The Susan B. Anthony List’s Situational Feminism
The organization’s model legislation makes clear it is more interested in ending abortion than helping women.
Jude Ellison Sady Doyle
To say that the SBA List is interested in defunding Planned Parenthood is an understatement. The anti-abortion political advocacy group has made defunding Planned Parenthood a sport. Literally: On its website, you can find the scoreboard. It’s right under the banner that reads “DEFUNDING PLANNED PARENTHOOD”, in all caps.
So the attitude of the SBA List, in regard to Planned Parenthood, and the funding thereof, seems clear. And it is, not surprisingly, furthered by the piece of model legislation, crafted as part of a plan to work with state legislators by promising “grassroots effort” and potential campaign funding, which I recently reviewed: the “Whole Woman’s Health Priorities Funding Act,” the expressed “priorities” of which are to (surprise) defund organizations that provide abortion, such as Planned Parenthood. Or, as the model bill puts it, to direct state funds toward “primary and preventive care” for “maternal and fetal patients” from primary care providers, and to cut it from “providers of health care services that are specialized to particular medical services or discrete patient populations,” which is a very polite way to say “abortions” and “women.”
All of which is puzzling, given that the SBA List promotes itself as a feminist organization.

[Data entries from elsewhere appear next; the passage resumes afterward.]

import Summits.ValiantsHypothesis.ValiantsHypothesis.Theorems.BarrierLeverChowBenchmarkPairsDirichletPeel

/-!
# Route BarrierLever — item 22038 `ChowBenchmarkPairs`, line `moore-peel`: Dirichlet(α,α) poisedness at EVERY
# height for every NON-INTEGER RATIONAL parameter `α = p/q` (rational root theorem + LEMMA Z′)

Helper file (`--supports stmt-ValiantsHypothesis-22038`; cell valiant-natproofs, rung V4, 𝒟-side benchmark of
record, line `moore_peel`, card v12 (E)(iii) strengthened; seat val-np-p4 gen 26).  Closes NO item.  One definition
(`dirichletWeight p q`, the integer weight sequence `w_{p,q}(k) = p(p+q)(p+2q)⋯(p+(k-1)q) = q^k·α^{(k)}` of the
Dirichlet parameter `α = p/q`; `q = 1`: `Nat.ascFactorial p`, `dirichletWeight_one`).

THEOREM (`kernelPoisedAt_dirichletWeight`).  If `q ∤ p` (`q ≠ 0`) then `KernelPoisedAt (dirichletWeight p q) h` for
ALL `h`: the Dirichlet(α,α)-weighted segment-moment matrix of the benchmark layout (`…KernelPoised`) is
nonsingular for some point table at every height, for EVERY positive rational non-integer `α` — e.g. the arcsine
law `α = 1/2`, weights `(2k-1)!!` (`kernelPoisedAt_arcsine`).  The line's open stub `stub_segmentMeanValue` is the
INTEGER parameter `α = 1` (uniform segment means), where the peel stops (`det G_183 = 0`).

PROOF.  `det G^{(X)}_i ∈ ℤ[X]` (`dirichletPeelPoly`, file `…DirichletPeel`) has LEADING COEFFICIENT `det Z_i = ±1`
(`leadingCoeff_det_dirichletPeelPoly`: degree bound `natDegree_det_le_of_forall` for the rescaled matrix plus
`coeff_det_scaledDirichlet`; LEMMA Z′), so `det Z_i · det G^{(X)}_i` is monic and by the rational root theorem
(`isInteger_of_is_root_of_monic`, `ℤ ⊂ ℚ`) every rational root is an integer
(`exists_int_of_aeval_det_dirichletPeelPoly_eq_zero`).  The scaling identity
`diag(q^{|T_j|})·G^{w_{p,q}}_i = G^{(X)}_i(p/q)·diag(q^{|T_{c_i+m}|})` (`scaling_dirichletWeight`, from
`cast_dirichletWeight : w_{p,q}(k) = q^k·(ascPochhammer ℤ k)(p/q)`) gives `det G^{w_{p,q}}_i ≠ 0` for every `i` when
`p/q ∉ ℤ` (`det_kpeelMatrix_dirichletWeight_ne_zero`); THEOREM A^κ (`kernelPoisedAt_of_kpeel`) concludes.

DATA (kit j321334, evidence on 22038): among the natural parameters `α ≤ 30` and stages `i ≤ 500` the ONLY singular
Dirichlet stage matrices are at `α = 1` (`i = 183, 364, 444`); unit weights: none (LEMMA Z′).  So within reach of
the computation `α = 1` is the unique bad positive rational parameter.

WHAT THIS IS NOT: nothing at `α = 1` — `stub_segmentMeanValue` stays open; nothing for integer `α ≥ 2` beyond
`…DirichletPeel` (all but finitely many per height); nothing on crux stmt-ValiantsHypothesis-14610 or on `VP` versus
`VNP`.
-/

set_option linter.dupNamespace false

namespace Summit.ValiantsHypothesis.ValiantsHypothesis.Theorems.BarrierLever.MoorePeel

open Polynomial Finset
/-! ## 1. Degree bound for determinants of polynomial matrices -/

/-- If every entry of a square matrix over `R[X]` has degree `≤ d`, its determinant has degree `≤ N d`. -/
theorem natDegree_det_le_of_forall {R : Type*} [CommRing R] {ι : Type*} [Fintype ι] [DecidableEq ι]
    (M : Matrix ι ι R[X]) (d : ℕ) (hM : ∀ i j, (M i j).natDegree ≤ d) :
    M.det.natDegree ≤ Fintype.card ι * d := by
  rw [Matrix.det_apply']
  refine Polynomial.natDegree_sum_le_of_forall_le _ _ fun σ _ => ?_
  have hsign : ((Equiv.Perm.sign σ : ℤ) : R[X]) = Polynomial.C ((Equiv.Perm.sign σ : ℤ) : R) := by
    simp
  rw [hsign]
  refine (natDegree_C_mul_le _ _).trans ((natDegree_prod_le _ _).trans ?_)
  calc ∑ k, (M (σ k) k).natDegree ≤ ∑ _k : ι, d := Finset.sum_le_sum fun k _ => hM _ _
    _ = Fintype.card ι * d := by rw [Finset.sum_const, smul_eq_mul, Finset.card_univ]

/-! ## 2. `det G^{(X)}_i` is monic up to the sign `det Z_i` -/

/-- The rescaled determinant has degree `≤ iD` … -/
theorem natDegree_det_scaledDirichlet_le (i : ℕ) :
    (scaledDirichlet i).det.natDegree ≤ i * (windowStart i + i) := by
  have := natDegree_det_le_of_forall (scaledDirichlet i) _ (natDegree_scaledDirichlet_le i)
  rwa [Fintype.card_fin] at this

/-- … and leading coefficient `det Z_i`. -/
theorem leadingCoeff_det_scaledDirichlet (i : ℕ) :
    (scaledDirichlet i).det.leadingCoeff = (zetaPeelMatrix i).det := by
  have hle := natDegree_det_scaledDirichlet_le i
  have hc := coeff_det_scaledDirichlet i
  have hne : (scaledDirichlet i).det.coeff (i * (windowStart i + i)) ≠ 0 := by
    rw [hc]; exact det_zetaPeelMatrix_ne_zero i
  rw [Polynomial.leadingCoeff, natDegree_eq_of_le_of_coeff_ne_zero hle hne, hc]

/-- **The leading coefficient of `det G^{(X)}_i` is `det Z_i = ±1`.** -/
theorem leadingCoeff_det_dirichletPeelPoly (i : ℕ) :
    (dirichletPeelPoly i).det.leadingCoeff = (zetaPeelMatrix i).det := by
  rw [← leadingCoeff_det_scaledDirichlet, det_scaledDirichlet, leadingCoeff_monic_mul (monic_X_pow _)]

/-- `det Z_i · det Z_i = 1`. -/
theorem det_zetaPeelMatrix_mul_self (i : ℕ) :
    (zetaPeelMatrix i).det * (zetaPeelMatrix i).det = 1 := by
  rcases det_zetaWindow_eq_one_or i (windowStart i) with h1 | h1 <;>
    · rw [show zetaPeelMatrix i = zetaWindow i (windowStart i) from rfl, h1]; norm_num

/-- `det Z_i · det G^{(X)}_i` is MONIC. -/
theorem monic_signed_det_dirichletPeelPoly (i : ℕ) :
    (Polynomial.C (zetaPeelMatrix i).det * (dirichletPeelPoly i).det).Monic := by
  have hlc : (Polynomial.C (zetaPeelMatrix i).det).leadingCoeff *
      (dirichletPeelPoly i).det.leadingCoeff = 1 := by
    rw [leadingCoeff_C, leadingCoeff_det_dirichletPeelPoly, det_zetaPeelMatrix_mul_self]
  rw [Monic, leadingCoeff_mul' (by rw [hlc]; exact one_ne_zero), hlc]

/-! ## 3. Rational roots of `det G^{(X)}_i` are integers (rational root theorem) -/

/-- **Every rational root of `det G^{(X)}_i` is an integer.** -/
theorem exists_int_of_aeval_det_dirichletPeelPoly_eq_zero (i : ℕ) {r : ℚ}
    (hr : Polynomial.aeval r (dirichletPeelPoly i).det = 0) : ∃ z : ℤ, (z : ℚ) = r := by
  have hm := monic_signed_det_dirichletPeelPoly i
  have hr' : Polynomial.aeval r (Polynomial.C (zetaPeelMatrix i).det * (dirichletPeelPoly i).det) = 0 := by
    rw [map_mul, hr, mul_zero]
  have hint := isInteger_of_is_root_of_monic hm hr'
  rw [IsLocalization.IsInteger, RingHom.mem_rangeS] at hint
  obtain ⟨z, hz⟩ := hint
  exact ⟨z, by simpa using hz⟩

/-! ## 4. The weights `w_{p,q}(k) = ∏_{t<k} (p + tq)` (Dirichlet parameter `α = p/q`) -/

/-- The integer weight sequence of the Dirichlet parameter `α = p/q`: `w_{p,q}(k) = p(p+q)(p+2q)⋯(p+(k-1)q) =
q^k · α(α+1)⋯(α+k-1)`.  (`q = 1`: `Nat.ascFactorial p`; `p = 1, q = 2`: the double factorials `(2k-1)!!` of the
arcsine law.) -/
def dirichletWeight (p q : ℕ) : ℕ → ℕ
  | 0 => 1
  | k + 1 => (p + k * q) * dirichletWeight p q k

/-- `w_{p,q}` has no zero when `p ≥ 1`. -/
theorem dirichletWeight_ne_zero {p : ℕ} (q : ℕ) (hp : p ≠ 0) : ∀ k, dirichletWeight p q k ≠ 0
  | 0 => by simp [dirichletWeight]
  | k + 1 => by
    rw [dirichletWeight]
    exact Nat.mul_ne_zero (by omega) (dirichletWeight_ne_zero q hp k)

/-- `q = 1`: the rising factorials. -/
theorem dirichletWeight_one (p : ℕ) : ∀ k, dirichletWeight p 1 k = Nat.ascFactorial p k
  | 0 => by simp [dirichletWeight]
  | k + 1 => by rw [dirichletWeight, Nat.ascFactorial_succ, dirichletWeight_one p k, mul_one]

/-- `w_{p,q}(k) = q^k · (ascPochhammer ℤ k)(p/q)` in `ℚ` (`q ≠ 0`). -/
theorem cast_dirichletWeight (p q : ℕ) (hq : q ≠ 0) : ∀ k : ℕ,
    (dirichletWeight p q k : ℚ) = (q : ℚ) ^ k * Polynomial.aeval ((p : ℚ) / q) (ascPochhammer ℤ k)
  | 0 => by simp [dirichletWeight]
  | k + 1 => by
    have hq' : (q : ℚ) ≠ 0 := by exact_mod_cast hq
    rw [dirichletWeight, Nat.cast_mul, cast_dirichletWeight p q hq k, ascPochhammer_succ_right, map_mul,
      map_add, Polynomial.aeval_X, map_natCast, pow_succ]
    field_simp
    push_cast
    ring

/-- **The scaling identity**: `diag(q^{|T_j|}) · G^{w_{p,q}}_i = G^{(X)}_i(p/q) · diag(q^{|T_{c_i+m}|})` over `ℚ`. -/
theorem scaling_dirichletWeight (p q : ℕ) (hq : q ≠ 0) (i : ℕ) :
    Matrix.diagonal (fun j : Fin i => ((q : ℚ)) ^ (bits (j : ℕ)).card) *
        (kpeelMatrix (dirichletWeight p q) i).map (Int.cast : ℤ → ℚ) =
      (dirichletPeelPoly i).map (fun f => Polynomial.aeval ((p : ℚ) / q) f) *
        Matrix.diagonal (fun m : Fin i => ((q : ℚ)) ^ (bits (windowStart i + (m : ℕ))).card) := by
  ext j m
  rw [Matrix.diagonal_mul, Matrix.mul_diagonal, Matrix.map_apply, Matrix.map_apply, kpeelMatrix_eq_kincl,
    kincl, dirichletPeelPoly_apply]
  split_ifs with hsub
  · have hle : (bits (j : ℕ)).card ≤ (bits (windowStart i + (m : ℕ))).card := Finset.card_le_card hsub
    rw [Int.cast_natCast, cast_dirichletWeight p q hq, ← mul_assoc, ← pow_add, Nat.add_sub_cancel' hle,
      mul_comm]
  · simp

/-- **For a NON-INTEGER rational parameter every Dirichlet stage matrix is nonsingular**: if `q ∤ p`
(`q ≥ 1`) then `det G^{w_{p,q}}_i ≠ 0` for EVERY `i` (rational root theorem + LEMMA Z′). -/
theorem det_kpeelMatrix_dirichletWeight_ne_zero (p q : ℕ) (hq : q ≠ 0) (hqp : ¬ q ∣ p) (i : ℕ) :
    (kpeelMatrix (dirichletWeight p q) i).det ≠ 0 := by
  intro h0
  have hq' : (q : ℚ) ≠ 0 := by exact_mod_cast hq
  have e := congrArg Matrix.det (scaling_dirichletWeight p q hq i)
  rw [Matrix.det_mul, Matrix.det_mul, Matrix.det_diagonal, Matrix.det_diagonal] at e
  have hW : ((kpeelMatrix (dirichletWeight p q) i).map (Int.cast : ℤ → ℚ)).det = 0 := by
    have : ((kpeelMatrix (dirichletWeight p q) i).map (Int.castRingHom ℚ)).det = 0 := by
      rw [← RingHom.mapMatrix_apply, ← RingHom.map_det, h0, map_zero]
    exact this
  rw [hW, mul_zero] at e
  have hA : ((dirichletPeelPoly i).map (fun f => Polynomial.aeval ((p : ℚ) / q) f)).det = 0 := by
    have hprod : (∏ m : Fin i, ((q : ℚ)) ^ (bits (windowStart i + (m : ℕ))).card) ≠ 0 :=
      Finset.prod_ne_zero_iff.mpr fun m _ => pow_ne_zero _ hq'
    exact (mul_eq_zero.mp e.symm).resolve_right hprod
  have hroot : Polynomial.aeval ((p : ℚ) / q) (dirichletPeelPoly i).det = 0 := by
    have : ((Polynomial.aeval ((p : ℚ) / q)).toRingHom.mapMatrix (dirichletPeelPoly i)).det = 0 := by
      rw [RingHom.mapMatrix_apply]
      exact hA
    rwa [← RingHom.map_det] at this
  obtain ⟨z, hz⟩ := exists_int_of_aeval_det_dirichletPeelPoly_eq_zero i hroot
  apply hqp
  have hzq : (z : ℚ) * q = p := by rw [hz, div_mul_cancel₀ _ hq']
  have hzq' : z * (q : ℤ) = (p : ℤ) := by exact_mod_cast hzq
  exact Int.natCast_dvd_natCast.mp ⟨z, by rw [← hzq', mul_comm]⟩

/-- **Dirichlet poisedness at EVERY height for every non-integer rational parameter `α = p/q`** — e.g. the
arcsine law `α = 1/2` (weights `(2k-1)!!`): `KernelPoisedAt (dirichletWeight p q) h` for all `h` whenever `q ∤ p`.
The segment-mean stub of the line is the INTEGER parameter `α = 1`; integrality of the bad parameters is what
LEMMA Z′ (leading coefficient `±1`) forces. -/
theorem kernelPoisedAt_dirichletWeight (p q : ℕ) (hq : q ≠ 0) (hqp : ¬ q ∣ p) (h : ℕ) :
    KernelPoisedAt (dirichletWeight p q) h :=
  kernelPoisedAt_of_kpeel (dirichletWeight p q)
    (dirichletWeight_ne_zero q (fun hp => hqp (hp ▸ dvd_zero q))) h
    fun i _ _ => det_kpeelMatrix_dirichletWeight_ne_zero p q hq hqp i

/-- The arcsine case `α = 1/2`: double-factorial-weighted segment moments are poised at every height. -/
theorem kernelPoisedAt_arcsine (h : ℕ) : KernelPoisedAt (dirichletWeight 1 2) h :=
  kernelPoisedAt_dirichletWeight 1 2 (by norm_num) (by norm_num) h

end Summit.ValiantsHypothesis.ValiantsHypothesis.Theorems.BarrierLever.MoorePeel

The fact is that the SBA List’s “feminism” is, at best, situational, and at most, founded on a deeply casual relationship to truth. It claims to exist to elect pro-life women to Congress; but it supports male pro-life candidates (through its connected political action committee, the Susan B. Anthony List Candidate Fund). It claims that SBA List is a model for anti-abortion feminists; but Susan B. Anthony did not organize against abortion. And the “Whole Woman’s Health Priorities Funding Act,” for example, bills itself as aiming to improve prenatal care, when that is the opposite of what its impact will be.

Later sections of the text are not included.